■ Goal of the exercise:
Please work out how many lines in the entries below include the string "Witness", and reply with the number alone.

■ Data:
....

/-- **F-2086** `LinkData.PartIIId` (Thm. 3.11 (iii) (d): the permutation-symmetry poly-isomorphism of the
`κ`-sol/`∞κ` data is "stabilized … with respect to arbitrary automorphisms of the domain and codomain"),
universal closure REFUTED: link data over `SingleObj ℤˣ` (all objects the point, all structural isomorphisms
the identity — as in c312-1/J's `Checks.skewLink`) whose permutation poly-isomorphism is the SINGLE identity
while the automorphism of `^{0,m}HT` acts on the `κ`-data at line `0` by `−1` (and trivially at the other
lines): `(−1) ∘ id ∘ id = −1 ∉ {id}`. [claim: Mochizuki2012, status: disputed] -/
theorem LinkData.not_forall_partIIId : ¬ ∀ K : LinkData, K.PartIIId := by
  intro h
  have hK := h
    { Strip := Witness.Pt, Fdelta := fun _ _ => Witness.pt, FdeltaD := fun _ => Witness.pt,
      kumDelta := fun _ _ => Iso.refl _, FenvD := fun _ => Witness.pt, natEnvD := fun _ => Iso.refl _,
      Rad := Witness.Pt, R := fun _ => Witness.pt, permR := fun _ => PolyIso.full _ _,
      Kap := Witness.Pt, Mk := fun _ => Witness.pt, permM := fun _ => PolyIsoCalc.single (Iso.refl _),
      AutHT := fun _ _ => Unit, onDelta := fun _ _ _ => Iso.refl _, onDeltaD := fun _ _ _ => Iso.refl _,
      onR := fun _ _ _ => Iso.refl _,
      onM := fun n _ _ => if n = 0 then Witness.negIso else Iso.refl _ }
  have h00 := hK 0 0 Witness.negIso ⟨(), by simp⟩ (Iso.refl Witness.pt) ⟨(), by simp⟩ (Iso.refl Witness.pt) rfl
  change Witness.negIso ≪≫ Iso.refl Witness.pt ≪≫ Iso.refl Witness.pt ∈
    ({Iso.refl Witness.pt} : Set (Witness.pt ≅ Witness.pt)) at h00
  rw [Iso.trans_refl, Iso.trans_refl] at h00
  exact Witness.negIso_ne_refl (Set.mem_singleton_iff.mp h00)
/-- `X + x = x·(1 + T/x)` as power series (`x ≠ 0`). -/
theorem coe_X_add_C {x : ℚ} (hx : x ≠ 0) :
    ((X + C x : ℚ[X]) : PowerSeries ℚ) = PowerSeries.C x * lin x := by
  rw [lin, Polynomial.coe_add, Polynomial.coe_X, Polynomial.coe_C, mul_add, mul_one, ← mul_assoc, ← map_mul,
    mul_inv_cancel₀ hx, map_one, one_mul, add_comm]

/-- `∏_i(X + x_i) = C(∏_i x_i)·∏_i(1 + T/x_i)` as power series (all `x_i ≠ 0`). -/
theorem coe_prod_X_add_C {ι : Type*} (s : Finset ι) {x : ι → ℚ} (hx : ∀ i ∈ s, x i ≠ 0) :
    ((∏ i ∈ s, (X + C (x i)) : ℚ[X]) : PowerSeries ℚ) = PowerSeries.C (∏ i ∈ s, x i) * ∏ i ∈ s, lin (x i) := by
  rw [show ((∏ i ∈ s, (X + C (x i)) : ℚ[X]) : PowerSeries ℚ) = ∏ i ∈ s, ((X + C (x i) : ℚ[X]) : PowerSeries ℚ)
    from map_prod Polynomial.coeToPowerSeries.ringHom _ s, map_prod, ← Finset.prod_mul_distrib]
  exact Finset.prod_congr rfl fun i hi => coe_X_add_C (hx i hi)

/-- `(1 + yT)·Σ_k(−y)^kT^k = 1`. -/
theorem one_add_mul_geom (y : ℚ) : (1 + PowerSeries.C y * PowerSeries.X) * geom y = 1 := by
  ext k
  rw [add_mul, one_mul, map_add, PowerSeries.coeff_one, mul_assoc, PowerSeries.coeff_C_mul]
  rcases k with _ | k
  · rw [PowerSeries.coeff_zero_X_mul, mul_zero, add_zero, geom, PowerSeries.coeff_mk, pow_zero, if_pos rfl]
  · rw [PowerSeries.coeff_succ_X_mul, geom, PowerSeries.coeff_mk, PowerSeries.coeff_mk, if_neg (Nat.succ_ne_zero k),
      pow_succ]
    ring

/-- `(1 + T/x)^{−1} = geom x⁻¹` in `ℚ⟦T⟧`. -/
theorem lin_inv (x : ℚ) : (lin x)⁻¹ = geom x⁻¹ := by
  rw [lin, PowerSeries.inv_eq_iff_mul_eq_one (by simp), mul_comm, one_add_mul_geom]

/-- `(∏_i (1 + T/x_i)^μ)^{−1} = ∏_i (geom x_i⁻¹)^μ`. -/
theorem prod_lin_pow_inv {ι : Type*} (s : Finset ι) (x : ι → ℚ) (μ : ℕ) :
    (∏ i ∈ s, lin (x i) ^ μ)⁻¹ = ∏ i ∈ s, geom (x i)⁻¹ ^ μ := by
  have h1 : PowerSeries.constantCoeff (∏ i ∈ s, lin (x i) ^ μ) ≠ 0 := by
    rw [map_prod, Finset.prod_eq_one fun i _ => by rw [map_pow, constantCoeff_lin, one_pow]]
    exact one_ne_zero
  rw [PowerSeries.inv_eq_iff_mul_eq_one h1, ← Finset.prod_mul_distrib]
  refine Finset.prod_eq_one fun i _ => ?_
  rw [← mul_pow, mul_comm, lin, one_add_mul_geom, one_pow]

/-- `1 + T/x` is `(w, c)`-integral when `v_p(1/x) ≥ −(w + c)`. -/
theorem isScaledInt_lin {w c : ℕ} {x : ℚ} (hx : Rat.padicValuation p x⁻¹ ≤ exp (((w + c : ℕ) : ℤ))) :
    IsScaledInt p w c (lin x) := by
  intro k
  rw [lin, map_add, PowerSeries.coeff_one, ← pow_one PowerSeries.X, PowerSeries.coeff_C_mul_X_pow]
  rcases k with _ | _ | k
  · rw [if_pos rfl, if_neg (by omega), add_zero, map_one, ← exp_zero, exp_le_exp]; exact Int.natCast_nonneg _
  · rw [if_neg (by omega), if_pos rfl, zero_add]
    exact hx.trans (exp_le_exp.2 (Nat.cast_le.2 (by omega)))
  · rw [if_neg (by omega), if_neg (by omega), add_zero, map_zero]; exact _root_.zero_le
import Summits.ValiantsHypothesis.ValiantsHypothesis.Theorems.FifoMatchingNNDivisionHardShadowConstReadTilt

/-!
(PART 2 of 7 of the port — part 2 — polylog minors (`T_lt_of_block_polylog`, `exactTilted_body_on_offDiagConst_polylog`) + §3 the junk-tolerant count (`three_pow_le_of_pattern`, `sc_pattern_block`, ★★★ `exactTilted_body_of_partialCommonMax`) + §4 flat-socket decided theorems (`offDiagConst_decided`, `diagonal_decided`, `partialCommonMax_decided`); split for the 400-line cap; texts verbatim by name, docstrings added to helpers.)
# SHADOW-CONSTANT READ / TWIN ROWS — decided classes of the located law of record C′ = `ExactPencilLaw`

Theorems-side port (staged by the author val-idea-41 g3; press as `Theorems/FifoMatchingNNDivisionHardShadowConstReadPattern.lean`,
`--kind proof --supports stmt-ValiantsHypothesis-21181 --as helper`) of the crux workfile `Cruxes/NNDivisionHard/ShadowConstRead41.lean`
REV 10 @72ea85f2ab68 (sha16 a021d0dfd0d83740, 1482 l., farm rc 0 / 0 sorries / 0 warnings; critic of record val-idea-crit-9 g2: WAVE-6
KEEP/KILL LIST 2026-08-29T00:50:44Z «41 g3 … `ShadowConstRead41` r1→r6 (★★★ `exactTilted_law_on_offDiagConst`, ★★★
`exactTilted_body_of_partialCommonMax`, `offDiagConst_decided`, ★★★★ `twinBlind_decided` / `interSpan_decided` / `blocks_decided` /
`twinPCM_decided`)» KEPT; revs 7–10 (§5c–§5f) filed after the list's 00:30Z cut, graded in the wave-7 ledger).  Namespace
`Summit.ValiantsHypothesis.ValiantsHypothesis.Theorems.FifoMatching.ShadowConstRead` (parallel to `…LocatedRows`, whose frame — `T`, `RowFamily`, `three_pow_le_of_block`,
`hCOR`, `exactTilted`, `ExactPencilLaw`, `concl_of_lawBody`, `T_lt_of_block'`, `two_pow_half_mul_le` — is used BY NAME).

CONTENT: typed DECIDED CLASSES of the located law C′ (`exactTilted.Law`) in the tree's flat socket
`HasEFOfSize (corPolytope n + convexHull ℝ (Set.range q)) r → T c n < r`: shadow-constant / diagonal passengers (anchored star–clique tilt),
partial-common-maximiser lists (junk-tolerant Kaibel–Weltge count), twin-blind / twin-PCM lists (antipodal twin rows; every span of 38 g2's
interaction matrices, so `Q_II`), and the twin transfer: a unique top — or a PCM on the top fibre — of ONE entrywise-nonnegative `S × S` pin.

HONEST LABEL: support theorems about the located LAW C′ on CLASSES of passengers, for an OPEN crux; `ExactPencilLaw` (C′), COR-VIRTUAL,
21181 `NNDivisionHard` are OPEN.  VP ≠ VNP is NOT proved here or anywhere in this tree.
-/

set_option autoImplicit false

-- the mandated summit-side namespace repeats a component by design (single-problem summit)
set_option linter.dupNamespace false

noncomputable section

....

■ Result for this exercise:
9